(Stored data)
/-- **Thm. 8.9 for one `UP`-type verifier, from the ingredients as data about `U`.** Given `R ∈ P`
with at most one certificate per input, a polynomial `τ` with `Gap_τ(K vs K) ∈ pr-P` (Lemma 5.1), a
polynomial `p♯` with the compression problem of `L'` in `pr-P` (Thm. 4.2), `PromiseBPP' ⊆ PromiseP`
(Lemma 3.4), the enumeration form of Thm. 3.12 for polynomial-time tests, and the polynomials of weak
symmetry of information (Thm. 5.2, failure form), the search problem of `(R, p)` admits a universal
heuristic scheme: the toolkit of `UPSearchScheme.lean` is assembled (`KtApproximation`,
`AccProbTester`, the slices of `upLang`), its scheme is correct (`UPToolkit.scheme_correct`) and
polynomial-time (`UPSearchMachines`). [Hirahara 2021 (ECCC TR21-058), Thm. 8.9 (proof)]
[cite: Hirahara2021, Thm. 8.9 (proof)] -/
theorem hasSearchUHS_of_ingredients {R : Language Bool} (hR : R ∈ P) (p : Polynomial ℕ)
    (hsub : ∀ x : List Bool, (certSet R p x).Subsingleton)
    {τ : Polynomial ℕ} (h51 : U.gapKvsK (fun m => τ.eval m) ∈ PromiseP)
    {pc : Polynomial ℕ} (h42 : U.compressionProblem (U.upLang R p) (fun t => pc.eval t) ∈ PromiseP)
    (h34 : PromiseBPP' ⊆ PromiseP)
    (h312 : ∀ D₀ : Language Bool, D₀ ∈ P → ∃ E : List Bool → List Bool, E ∈ FP ∧
      ∀ (a x : List Bool) (k e : ℕ), 1 ≤ e →
        1 / (e : ℝ) ≤ dpAdvantage k x (fun w => D₀.boolIndicator (boolPair a w)) →
          x ∈ decNil (E (dpEnumEnc a x.length k e)))
    {p₀ pw : Polynomial ℕ} (h52 : ∀ (n m t e : ℕ) (x : List Bool), x.length = n → p₀.eval (n * m) ≤ t → 1 ≤ e →
      uniformProb m {w | U.ktAt t (x ++ w) + Nat.log 2 (pw.eval (t * e)) < U.ktAt (pw.eval (t * e)) x + m} ≤
        1 / (e : ℝ)) :
    U.HasSearchUHS R p := by
  classical
  -- Lemma 5.1 + Fact 3.8: the approximation of `K^t(x)`
  obtain ⟨c₀, a₀, sK, hsKpoly, hkt, hsKge, hsKle⟩ := U.exists_ktApprox_of_gapKvsK_mem_PromiseP h51
  -- Thm. 4.2: the separator of the compression problem of `L'`
  obtain ⟨Sep, hSepP, hyes, hno⟩ := h42
  -- Lemma 3.4: the derandomised estimator
  obtain ⟨T, hTP, hTc, hTs⟩ := exists_accTester h34 hSepP
  -- Thm. 3.12: the enumerator for the tests `w ↦ [(x ‖ w, 1^ι) ∈ Sep]`
  set D₀ : Language Bool :=
    ((fun v : List Bool => paramEnc (fstF (fstF v) ++ sndF v, (sndF (fstF v)).length)) ⁻¹' Sep : Set (List Bool))
    with hD₀
  have hD₀P : D₀ ∈ P := by
    refine preimage_mem_P hSepP ?_
    have : (fun v : List Bool => paramEnc (fstF (fstF v) ++ sndF v, (sndF (fstF v)).length)) =
        fanoutFn (fun v => (fstF ∘ fstF) v ++ sndF v) (onesFn ∘ sndF ∘ fstF) := by
      funext v
      simp [fanoutFn_apply, paramEnc, onesFn]
    rw [this]
    exact fanoutFn_mem_FP (append_mem_FP (comp_mem_FP fstF_mem_FP fstF_mem_FP) sndF_mem_FP)
      (comp_mem_FP onesFn_mem_FP (comp_mem_FP sndF_mem_FP fstF_mem_FP))
  obtain ⟨E, hEFP, hE⟩ := h312 D₀ hD₀P
  have hD₀test : ∀ (x : List Bool) (ι : ℕ),
      (fun w => D₀.boolIndicator (boolPair (boolPair x (unaryEncodeNat ι)) w)) = sepTest Sep x ι := by
    intro x ι
    funext w
    have hmem : boolPair (boolPair x (unaryEncodeNat ι)) w ∈ D₀ ↔ paramEnc (x ++ w, ι) ∈ Sep := by
      change paramEnc (fstF (fstF (boolPair (boolPair x (unaryEncodeNat ι)) w)) ++
          sndF (boolPair (boolPair x (unaryEncodeNat ι)) w),
        (sndF (fstF (boolPair (boolPair x (unaryEncodeNat ι)) w))).length) ∈ Sep ↔ _
      rw [fstF_boolPair, sndF_boolPair, fstF_boolPair, sndF_boolPair, OracleCompose.unaryEncodeNat_eq_replicate,
        List.length_replicate]
    rw [sepTest, Bool.eq_iff_iff, ← Set.mem_iff_boolIndicator, ← Set.mem_iff_boolIndicator]
    exact hmem
  -- the toolkit
  let K : U.UPToolkit R p :=
    { c₀ := c₀, a₀ := a₀, kt_le := hkt, τ := τ, sK := sK, sK_ge := hsKge, sK_le := hsKle,
      pc := pc, M := Sep,
      yes_mem := fun n k t s v hv => hyes ((U.paramEnc_mem_compressionProblem_yes_iff _ _).2
        (by rw [languageSlice_upLang_idx4]; exact hv)),
      no_not_mem := fun n k t s v hlt hmem => hno ((U.paramEnc_mem_compressionProblem_no_iff _ _).2
        (by rw [languageSlice_upLang_idx4]; exact hlt)) hmem,
      Tst := fun x ι m => T.boolIndicator (schemeEnc (x, ι, m)),
      tst_complete := fun x ι m h => (Set.mem_iff_boolIndicator _ _).1 (hTc x ι m h),
      tst_sound := fun x ι m h => hTs x ι m ((Set.mem_iff_boolIndicator _ _).2 h),
      enum := fun x ι k => decNil (E (dpEnumEnc (boolPair x (unaryEncodeNat ι)) (p.eval x.length + 1) k 3)),
      enum_spec := fun x ι k u hu hadv => by
        have h := hE (boolPair x (unaryEncodeNat ι)) u k 3 (by norm_num) (by rw [hD₀test]; simpa using hadv)
        rwa [hu] at h,
      p₀ := p₀, pw := pw, soi := h52 }
  -- correctness and running time
  obtain ⟨c, q, hq⟩ := K.scheme_correct hsub
  refine ⟨K.solver c, K.checker c, ?_⟩
  exact
    { solver_polyTime := K.solver_polyTimeComputable c hsKpoly hEFP (fun _ _ _ => rfl) hR
      checker_polyTime := K.checker_polyTimeComputable c hsKpoly hTP (fun _ _ _ => rfl)
      exists_polynomial := ⟨q, fun x t k hqt => ⟨(hq x t k hqt).1, fun hC hx => (hq x t k hqt).2 hC hx⟩⟩ }

end UniversalMachine

/-- **Hirahara 2021, Thm. 8.9 for `UP`-type verifiers, from its five ingredients.** The named fact
`Hirahara2021_UP_searchUHS_of_Avg1P` follows from Lemma 5.1 (`Hirahara2021_gapKvsK_mem_PromiseP`) and
Thm. 4.2 (`Hirahara2021_languageCompression`), together with Thm. 5.2 (weak symmetry of information)
in its printed form (`h52`: *if `coNP × {U, T} ⊆ Avg¹_{1-n^{-c}} P` for some `c`, then there exist
polynomials `p₀, p_w` such that for any `n, m`, any `t ≥ p₀(nm)`, any `ε > 0` and any `x ∈ {0,1}ⁿ`,
`Pr_{w ← {0,1}^m}[K^t(xw) ≥ K^{p_w(t/ε)}(x) + m - log p_w(t/ε)] ≥ 1 - ε`*; `ε = 1/e`, `t/ε = t·e`,
`log = Nat.log 2`, the inequality in `ℕ∞` without subtraction, `∀ U`), Lemma 3.4 in promise form
(`h34`: the hypothesis implies `pr-BPP = pr-P`, as the paper uses it on p. 27 and in Eq. (13)) and
Thm. 3.12 in enumeration form for polynomial-time tests with auxiliary input (`h312`: the remark
printed after Thm. 3.12, applied to the circuits `w ↦ [⟨a, w⟩ ∈ D₀]`), by the formalised proof of
Thm. 8.9: `L' ∈ NP` (`UPSearchNP`), Fact 3.8 (`KtApproximation`), Eq. (13) (`AccProbTester`),
Claims 8.10–8.11 and the parameters (`UPSearchScheme`), polynomial time (`UPSearchMachines`).
(Thm. 5.2 is an inline hypothesis and not a named fact: see the module docstring, "Size of what
remains".) [Hirahara 2021 (ECCC TR21-058), Thm. 8.9, with Lemma 3.4, Thm. 3.12, Thm. 4.2, Lemma 5.1,
Thm. 5.2 and Fact 8.4] [cite: Hirahara2021, Thm. 8.9] -/
theorem Hirahara2021_UP_searchUHS_of_Avg1P_of (h51 : Hirahara2021_gapKvsK_mem_PromiseP)
    (h42 : Hirahara2021_languageCompression)
    (h52 : ∀ U : UniversalMachine,
      (∃ c : ℕ, distClass coNP {uniformEnsemble, tallyEnsemble} ⊆
        Avg1DeltaP fun n => 1 - 1 / (n : ℝ) ^ c) →
      ∃ p₀ pw : Polynomial ℕ, ∀ (n m t e : ℕ) (x : List Bool), x.length = n → p₀.eval (n * m) ≤ t →
        1 ≤ e →
          1 - 1 / (e : ℝ) ≤ uniformProb m
            {w | U.ktAt (pw.eval (t * e)) x + m ≤ U.ktAt t (x ++ w) + Nat.log 2 (pw.eval (t * e))})
    (h34 : (∃ c : ℕ, distClass coNP {uniformEnsemble, tallyEnsemble} ⊆
        Avg1DeltaP fun n => 1 - 1 / (n : ℝ) ^ c) → PromiseBPP' ⊆ PromiseP)
    (h312 : (∃ c : ℕ, distClass coNP {uniformEnsemble, tallyEnsemble} ⊆
        Avg1DeltaP fun n => 1 - 1 / (n : ℝ) ^ c) →
      ∀ D₀ : Language Bool, D₀ ∈ P → ∃ E : List Bool → List Bool, E ∈ FP ∧
        ∀ (a x : List Bool) (k e : ℕ), 1 ≤ e →
          1 / (e : ℝ) ≤ dpAdvantage k x (fun w => D₀.boolIndicator (boolPair a w)) →
            x ∈ decNil (E (dpEnumEnc a x.length k e))) :
    Hirahara2021_UP_searchUHS_of_Avg1P := by
  intro U hyp R p hR hsub
  obtain ⟨τ, hτ⟩ := h51 U hyp
  obtain ⟨pc, hpc⟩ := h42 U hyp (U.upLang R p) (U.upLang_mem_NP hR p) (UniversalMachine.isLanguageEnsemble_upLang R p)
  obtain ⟨p₀, pw, hsoi⟩ := h52 U hyp
  exact U.hasSearchUHS_of_ingredients hR p hsub hτ hpc (h34 hyp) (h312 hyp) (U.weakSOI_failure_le hsoi)

/-- **Hirahara 2021, Cor. 8.12 for `UP`, from the five ingredients of Thm. 8.9.** *If
`coNP × {U, T} ⊆ Avg¹_{1-n^{-c}} P` for some constant `c`, then every `L ∈ UP` admits a universal
heuristic scheme* (w.r.t. every efficient universal machine; the statement is written out exactly as
the conclusion of `Hirahara2021_UP_hasUHS_of_Avg1P_of_search`, Cor. 8.12 for `UP` being a proved
theorem of the tree and not a named fact) follows from Lemma 5.1, Thm. 4.2 (the tree's named facts),
Thm. 5.2 (printed form, inline hypothesis `h52` as in `Hirahara2021_UP_searchUHS_of_Avg1P_of`),
Lemma 3.4 (promise form) and Thm. 3.12 (enumeration form): Thm. 8.9 for the `UP`-type verifier of `L`
(`Hirahara2021_UP_searchUHS_of_Avg1P_of`), then "a decision problem reduces to its search version"
(`Hirahara2021_UP_hasUHS_of_Avg1P_of_search`, the printed proof of Cor. 8.12).
[Hirahara 2021 (ECCC TR21-058), Cor. 8.12 with Thm. 8.9 and Fact 8.4; Lemma 3.4, Thm. 3.12, Thm. 4.2,
Lemma 5.1, Thm. 5.2] [cite: Hirahara2021, Cor. 8.12] -/
theorem Hirahara2021_UP_hasUHS_of_Avg1P_of_ingredients (h51 : Hirahara2021_gapKvsK_mem_PromiseP)
    (h42 : Hirahara2021_languageCompression)
    (h52 : ∀ U : UniversalMachine,
      (∃ c : ℕ, distClass coNP {uniformEnsemble, tallyEnsemble} ⊆
        Avg1DeltaP fun n => 1 - 1 / (n : ℝ) ^ c) →
      ∃ p₀ pw : Polynomial ℕ, ∀ (n m t e : ℕ) (x : List Bool), x.length = n → p₀.eval (n * m) ≤ t →
        1 ≤ e →
          1 - 1 / (e : ℝ) ≤ uniformProb m
            {w | U.ktAt (pw.eval (t * e)) x + m ≤ U.ktAt t (x ++ w) + Nat.log 2 (pw.eval (t * e))})
    (h34 : (∃ c : ℕ, distClass coNP {uniformEnsemble, tallyEnsemble} ⊆
        Avg1DeltaP fun n => 1 - 1 / (n : ℝ) ^ c) → PromiseBPP' ⊆ PromiseP)
    (h312 : (∃ c : ℕ, distClass coNP {uniformEnsemble, tallyEnsemble} ⊆
        Avg1DeltaP fun n => 1 - 1 / (n : ℝ) ^ c) →
      ∀ D₀ : Language Bool, D₀ ∈ P → ∃ E : List Bool → List Bool, E ∈ FP ∧
        ∀ (a x : List Bool) (k e : ℕ), 1 ≤ e →
          1 / (e : ℝ) ≤ dpAdvantage k x (fun w => D₀.boolIndicator (boolPair a w)) →
            x ∈ decNil (E (dpEnumEnc a x.length k e))) :
    ∀ U : UniversalMachine,
      (∃ c : ℕ, distClass coNP {uniformEnsemble, tallyEnsemble} ⊆
        Avg1DeltaP fun n => 1 - 1 / (n : ℝ) ^ c) →
      ∀ L ∈ UP, U.HasUniversalHeuristicScheme L :=
  Hirahara2021_UP_hasUHS_of_Avg1P_of_search (Hirahara2021_UP_searchUHS_of_Avg1P_of h51 h42 h52 h34 h312)

end Literature.Computability.MetaComplexity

TASK REQUIREMENTS
Only the lines from the first line of the records through the line containing "the slices of" should be repeated, exactly as they appear.

SOLUTION
/-- **Thm. 8.9 for one `UP`-type verifier, from the ingredients as data about `U`.** Given `R ∈ P`
with at most one certificate per input, a polynomial `τ` with `Gap_τ(K vs K) ∈ pr-P` (Lemma 5.1), a
polynomial `p♯` with the compression problem of `L'` in `pr-P` (Thm. 4.2), `PromiseBPP' ⊆ PromiseP`
(Lemma 3.4), the enumeration form of Thm. 3.12 for polynomial-time tests, and the polynomials of weak
symmetry of information (Thm. 5.2, failure form), the search problem of `(R, p)` admits a universal
heuristic scheme: the toolkit of `UPSearchScheme.lean` is assembled (`KtApproximation`,
`AccProbTester`, the slices of `upLang`), its scheme is correct (`UPToolkit.scheme_correct`) and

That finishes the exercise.